The band is the feverish brainchild of David J. Smith, otherwise of Guapo and Miasma & the Carousel of Headless Horses, and thus a name well appreciated by voyagers out into more esoteric sonic landscapes.

The Holy Family, the album of the same name, presents as a 13-track, double-album explosion through worlds of psychedelia, pastoral psych-folk, kosmiche and more, ever-shifting, ever-seductive.

“I guess if I had to try to put it into words, it’s my attempt at a musical interpretation of a very trippy and psychedelic murder mystery tale, or otherworldly dream/hallucination,” reflects David.
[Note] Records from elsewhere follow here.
/-- The same door through the REVERSE entropy `KL(P̂ ⊗ unif ‖ joint) ≤ κ`. [cite: LSSY2005, §1.2 (1.17)] -/
theorem exp_neg_div_two_le_labelAffinity_of_labelKLRev_le {L : ℝ} {K : ℕ} (hK : 0 < K)
    {Φ : Config (n + 1) → ℝ} (hΦm : Measurable Φ)
    (hΦ1 : ∫⁻ Y : Config n, ∫⁻ x, ENNReal.ofReal (Φ (Matrix.vecCons x Y)) ^ 2 = 1)
    (hmass : ∫⁻ Y, ∑ B : SubIdx K, blockMass L K Φ B Y = 1) {κ : ℝ} (hκ0 : 0 ≤ κ)
    (hκ : labelKLRev L K Φ ≤ ENNReal.ofReal κ) :
    ENNReal.ofReal (Real.exp (-κ / 2)) ≤ labelAffinity L K Φ := by
  rw [← lintegral_sqrt_labelJoint_mul_labelRef L K hΦm]
  exact exp_neg_div_two_le_lintegral_sqrt_of_klDiv_symm_le (labelSpace n K)
    (measurable_labelRef K hΦm) (measurable_labelJoint L K hΦm) (lintegral_labelRef hK hΦm hΦ1)
    (lintegral_labelJoint hΦm hmass) hκ0 hκ

/-- **Block masses exhaust the slice** for an amplitude supported in the box: `Σ_B q_B(Y) = P̂(Y)`
(the `K³` sub-cells of side `L/K` partition `[0,L)³ ⊇ Λ_L`). [folklore] -/
theorem sum_blockMass_eq_sliceSq {L : ℝ} {K : ℕ} (hL : 0 < L) (hK : 0 < K)
    {Φ : Config (n + 1) → ℝ} (hΦm : Measurable Φ) (hΦz : ∀ X, X ∉ boxN (n + 1) L → Φ X = 0)
    (Y : Config n) : ∑ B : SubIdx K, blockMass L K Φ B Y = sliceSq Φ Y := by
  have hKr : (0 : ℝ) < K := by exact_mod_cast hK
  have hℓ : 0 < L / (K : ℝ) := div_pos hL hKr
  have hkℓ : (K : ℝ) * (L / (K : ℝ)) = L := mul_div_cancel₀ L hKr.ne'
  have hfm : Measurable fun x : Space => ENNReal.ofReal (Φ (Matrix.vecCons x Y)) ^ 2 :=
    ((hΦm.comp (measurable_vecCons.comp (measurable_id.prodMk measurable_const))).ennreal_ofReal).pow_const 2
  have hsupp : Function.support (fun x : Space => ENNReal.ofReal (Φ (Matrix.vecCons x Y)) ^ 2) ⊆
      cell ((K : ℝ) * (L / (K : ℝ))) := by
    intro x hx
    by_contra hxc
    apply hx
    have hbox : (Matrix.vecCons x Y : Config (n + 1)) ∉ boxN (n + 1) L := by
      intro h
      have h0 : x ∈ box L := by simpa using h 0
      rw [hkℓ] at hxc
      exact hxc fun i => ⟨(h0 i).1.le, (h0 i).2⟩
    simp [hΦz _ hbox]
  unfold blockMass sliceSq
  rw [sum_setLIntegral_subCell hℓ hfm.aemeasurable, setLIntegral_eq_of_support_subset hsupp]
import Summits.KontsevichZagierPeriods.KontsevichZagierPeriods.Theorems.LinRedNormalFormArrangementNormalFormStubRebaseSimpleZeroManyChainDissect

/-!
# Stub `stub_rebaseSimpleZeroMany`, part `rebaseSimpleZeroMany_common` (crux `ArrangementNormalForm`,
line `janus-bands`) — brick `ChainPerm`

**Chains in an arbitrary order of the fibre indices.** A literal `GS 0 (n + 1)` datum whose
linking pattern is the chain `A < t_{σ⁻¹ 0} < t_{σ⁻¹ 1} < ⋯ < t_{σ⁻¹ n} < B` for a permutation
`σ` of the fibre indices (the fibre `i` sits at the position `σ i`: bounds `RebaseChain.plo σ A`,
`RebaseChain.phi σ B`) is reduced to the clean chain in index order by the coordinate
permutation `RebaseChain.permIdx σ` (rule 2, `KZ.IntegralRep.reindex`,
`KZ.of_sub_of_reindex_mem_relations`): the letters are permuted, the common letter slope is
kept. Hence (`RebaseChain.goodM_permChain`) such data with letters of a common `y`-slope are
congruent modulo `KZ.relations` to the subgroup generated by `GG 0 2 (n + 1)` and the mixed
pinch configurations `RebaseChain.mixedSet n` (brick `ChainDissect`).
Registered: `rebaseSimpleZeroMany_permChainMixed`.

References: M. Kontsevich, D. Zagier, *Periods* (2001), §1.2, rule (2).
-/

noncomputable section

open Set MeasureTheory MvPolynomial
open Literature.NumberTheory.Transcendental Literature.ModelTheory.ExponentialFields

namespace Summit.KontsevichZagierPeriods.ArrangementNormalForm.JanusBands

namespace RebaseChain

open SeparatePos RebasePos RebaseZero RebaseNest

variable {n : ℕ}

/-! ### Permuting the fibres -/

/-- The coordinate permutation of `ℝ^{1 + (n + 1)}` fixing the base and permuting the fibres by
`σ`. [folklore] -/
def permIdx (σ : Equiv.Perm (Fin (n + 1))) : Equiv.Perm (Fin (0 + 1 + (n + 1))) :=
  finSumFinEquiv.symm.trans ((Equiv.sumCongr (Equiv.refl (Fin (0 + 1))) σ).trans finSumFinEquiv)

variable (σ : Equiv.Perm (Fin (n + 1)))

/-- `permIdx` fixes the base coordinate. -/
@[simp] theorem permIdx_castAdd (j : Fin (0 + 1)) :
    permIdx σ (Fin.castAdd (n + 1) j) = Fin.castAdd (n + 1) j := by
  simp [permIdx]

/-- `permIdx` permutes the fibre coordinates. -/
@[simp] theorem permIdx_natAdd (l : Fin (n + 1)) :
    permIdx σ (Fin.natAdd (0 + 1) l) = Fin.natAdd (0 + 1) (σ l) := by
  simp [permIdx]

/-- The base coordinate after the permutation. -/
theorem yv_permIdx (w : Fin (0 + 1 + (n + 1)) → ℝ) : yv (fun i => w (permIdx σ i)) = yv w := by
  simp only [yv, yIdx, permIdx_castAdd]

/-- The fibre coordinates after the permutation. -/
theorem tv_permIdx (w : Fin (0 + 1 + (n + 1)) → ℝ) (l : Fin (n + 1)) :
    tv (fun i => w (permIdx σ i)) l = tv w (σ l) := by
  simp only [tv, tIdx, permIdx_natAdd]

/-- The literal integrand after permuting the fibres: the letters are permuted. [folklore] -/
theorem glit_permIdx {m : ℕ} (p : MvPolynomial (Fin 0) ℚ) (L : Fin m → (Fin 0 → ℚ) × ℚ) (e : Fin m → ℕ)
    (ℓ₁ ℓ₂ : (Fin 0 → ℚ) × ℚ) (n₁ n₂ : ℕ) (a : Fin (n + 1) → Option Cf)
    (w : Fin (0 + 1 + (n + 1)) → ℝ) :
    glit 0 (n + 1) p L e ℓ₁ ℓ₂ n₁ n₂ a (fun i => w (permIdx σ i)) =
      glit 0 (n + 1) p L e ℓ₁ ℓ₂ n₁ n₂ (fun l => a (σ.symm l)) w := by
  simp only [glit, permIdx_castAdd, permIdx_natAdd]
  congr 1
  exact Fintype.prod_equiv σ _ _ fun l => by simp only [Equiv.symm_apply_apply]

/-- A player seen through the permutation: the fibre `σ⁻¹ j` of the permuted point is the fibre
`j` of the point. [folklore] -/
theorem pv_map_permIdx (u : Fin (n + 1) ⊕ Cf) (w : Fin (0 + 1 + (n + 1)) → ℝ) :
    pv (u.map σ.symm id) (fun i => w (permIdx σ i)) = pv u w := by
  rcases u with j | c
  · rw [Sum.map_inl, RebaseZero.pv_inl, RebaseZero.pv_inl, tv_permIdx, Equiv.apply_symm_apply]
  · rw [Sum.map_inr, id, RebaseZero.pv_inr, RebaseZero.pv_inr, yv_permIdx]

/-- **The permuted linking pattern.** The permuted point lies in the literal domain with the
bounds transported along `σ` iff the point lies in the literal domain. [folklore] -/
theorem mem_gDom_permIdx {m' : ℕ} (M : Fin m' → Cf) (lo hi : Fin (n + 1) → Fin (n + 1) ⊕ Cf)
    (w : Fin (0 + 1 + (n + 1)) → ℝ) :
    (fun i => w (permIdx σ i)) ∈ gDom 0 (n + 1) m' M (fun i => (lo (σ i)).map σ.symm id)
        (fun i => (hi (σ i)).map σ.symm id) ↔ w ∈ gDom 0 (n + 1) m' M lo hi := by
  rw [mem_gDom_iff, mem_gDom_iff, yv_permIdx]
  refine and_congr_right fun _ => ⟨fun h k => ?_, fun h i => ?_⟩
  · have := h (σ.symm k)
    rwa [pv_map_permIdx, pv_map_permIdx, tv_permIdx, Equiv.apply_symm_apply] at this
  · rw [pv_map_permIdx, pv_map_permIdx, tv_permIdx]
    exact h (σ i)

/-- Lower bounds of the chain in the order `σ`: the fibre `i` sits at the position `σ i`. -/
def plo (A : Cf) : Fin (n + 1) → Fin (n + 1) ⊕ Cf := fun i => (clo A (σ i)).map σ.symm id

/-- Upper bounds of the chain in the order `σ`: the fibre `i` sits at the position `σ i`. -/
def phi (Bd : Cf) : Fin (n + 1) → Fin (n + 1) ⊕ Cf := fun i => (chi Bd (σ i)).map σ.symm id

/-! ### Chains in the order `σ` -/

/-- **Chains in an arbitrary order of the fibre indices are good modulo the mixed
configurations.** A representation with a literal `GS 0 (n + 1)` datum (simple base pole) whose
fibres form the chain `A < t_{σ⁻¹ 0} < ⋯ < t_{σ⁻¹ n} < B` and whose letters have the common
`y`-slope `λ` is good for `GG 0 2 (n + 1) ∪ mixedSet n`: permute the coordinates (rule 2), then
`goodM_cleanChain`. [Kontsevich–Zagier 2001, §1.2, rules (1), (2)] -/
theorem goodM_permChain {m m' n₁ n₂ : ℕ} (s : KZ.IntegralRep (0 + 1 + (n + 1)))
    (M : Fin m' → Cf) (L : Fin m → (Fin 0 → ℚ) × ℚ) (e : Fin m → ℕ) (p : MvPolynomial (Fin 0) ℚ)
    (ℓ₁ ℓ₂ : (Fin 0 → ℚ) × ℚ) (a : Fin (n + 1) → Option Cf) (A Bd : Cf) (h1 : n₁ = 0) (hn : n₂ = 1)
    (hbd : Bornology.IsBounded s.domain) (hdom : s.domain = gDom 0 (n + 1) m' M (plo σ A) (phi σ Bd))
    (hint : EqOn s.integrand (glit 0 (n + 1) p L e ℓ₁ ℓ₂ n₁ n₂ a) s.domain)
    (lam : ℚ) (ha : ∀ l c, a l = some c → c.1 (Fin.last 0) = lam) : GoodM n (KZ.of s) := by
  set s' := s.reindex (permIdx σ) with hs'
  have hmem : ∀ w, w ∈ s'.domain ↔ (fun i => w (permIdx σ i)) ∈ s.domain := fun w => by
    rw [hs', KZ.IntegralRep.reindex_domain]; rfl
  have hdom' : s'.domain = gDom 0 (n + 1) m' M (clo A) (chi Bd) := by
    ext w
    rw [hmem, hdom]
    exact mem_gDom_permIdx σ M (clo A) (chi Bd) w
  refine goodM_of_sub_mem (KZ.of_sub_of_reindex_mem_relations s (permIdx σ))
    (goodM_cleanChain s' M L e p ℓ₁ ℓ₂ (fun l => a (σ.symm l)) A Bd h1 hn ?_ hdom' (fun w hw => ?_) lam
      fun l c hc => ha _ c hc)
  · obtain ⟨R, hR⟩ := hbd.exists_norm_le
    rw [isBounded_iff_forall_norm_le]
    refine ⟨R, fun w hw => ?_⟩
    have h1 := hR _ ((hmem w).1 hw)
    refine (pi_norm_le_iff_of_nonneg ((norm_nonneg _).trans h1)).2 fun i => ?_
    have h2 := norm_le_pi_norm (fun i => w (permIdx σ i)) ((permIdx σ).symm i)
    simp only [Equiv.apply_symm_apply] at h2
    exact h2.trans h1
  · rw [hs', KZ.IntegralRep.reindex_integrand]
    show s.integrand (fun i => w (permIdx σ i)) = _
    rw [hint ((hmem w).1 hw), glit_permIdx]

end RebaseChain

/-- Registered support goal of this file (part of `rebaseSimpleZeroMany_common`), UNCONDITIONAL:
chains `A < t_{σ⁻¹ 0} < ⋯ < t_{σ⁻¹ n} < B` of `n + 1` fibres in an arbitrary order `σ` of the
fibre indices, with letters of a common `y`-slope over a one-dimensional base (literal
`GS 0 (n + 1)` datum), are congruent modulo `KZ.relations` to the subgroup generated by
`GG 0 2 (n + 1)` and the mixed pinch configurations `RebaseChain.mixedSet n`
(`RebaseChain.goodM_permChain`). -/
theorem rebaseSimpleZeroMany_permChainMixed (n m m' n₁ n₂ : ℕ) (σ : Equiv.Perm (Fin (n + 1))) (s : KZ.IntegralRep (0 + 1 + (n + 1))) (M : Fin m' → (Fin (0 + 1) → ℚ) × ℚ) (L : Fin m → (Fin 0 → ℚ) × ℚ) (e : Fin m → ℕ) (p : MvPolynomial (Fin 0) ℚ) (ℓ₁ ℓ₂ : (Fin 0 → ℚ) × ℚ) (a : Fin (n + 1) → Option ((Fin (0 + 1) → ℚ) × ℚ)) (A Bd : (Fin (0 + 1) → ℚ) × ℚ) (h1 : n₁ = 0) (hn : n₂ = 1) (hbd : Bornology.IsBounded s.domain) (hdom : s.domain = SeparatePos.gDom 0 (n + 1) m' M (RebaseChain.plo σ A) (RebaseChain.phi σ Bd)) (hint : EqOn s.integrand (RebasePos.glit 0 (n + 1) p L e ℓ₁ ℓ₂ n₁ n₂ a) s.domain) (lam : ℚ) (ha : ∀ l c, a l = some c → c.1 (Fin.last 0) = lam) : ∃ c ∈ AddSubgroup.closure (SeparatePos.GGset 0 2 (n + 1) ∪ RebaseChain.mixedSet n), KZ.of s - c ∈ KZ.relations :=
  RebaseChain.goodM_permChain σ s M L e p ℓ₁ ℓ₂ a A Bd h1 hn hbd hdom hint lam ha

end Summit.KontsevichZagierPeriods.ArrangementNormalForm.JanusBands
For the band as a whole, aesthetic inspiration comes from the magical realism of Angela Carter – whose 1991 documentary The Holy Family Album christened the new project – and the surrealist art of Dorothea Tanning. Both point at a dark and spectral brew of mushroomy excellence; a burrow into a deeper folklore of the land that still whispers its name if you listen deeply enough...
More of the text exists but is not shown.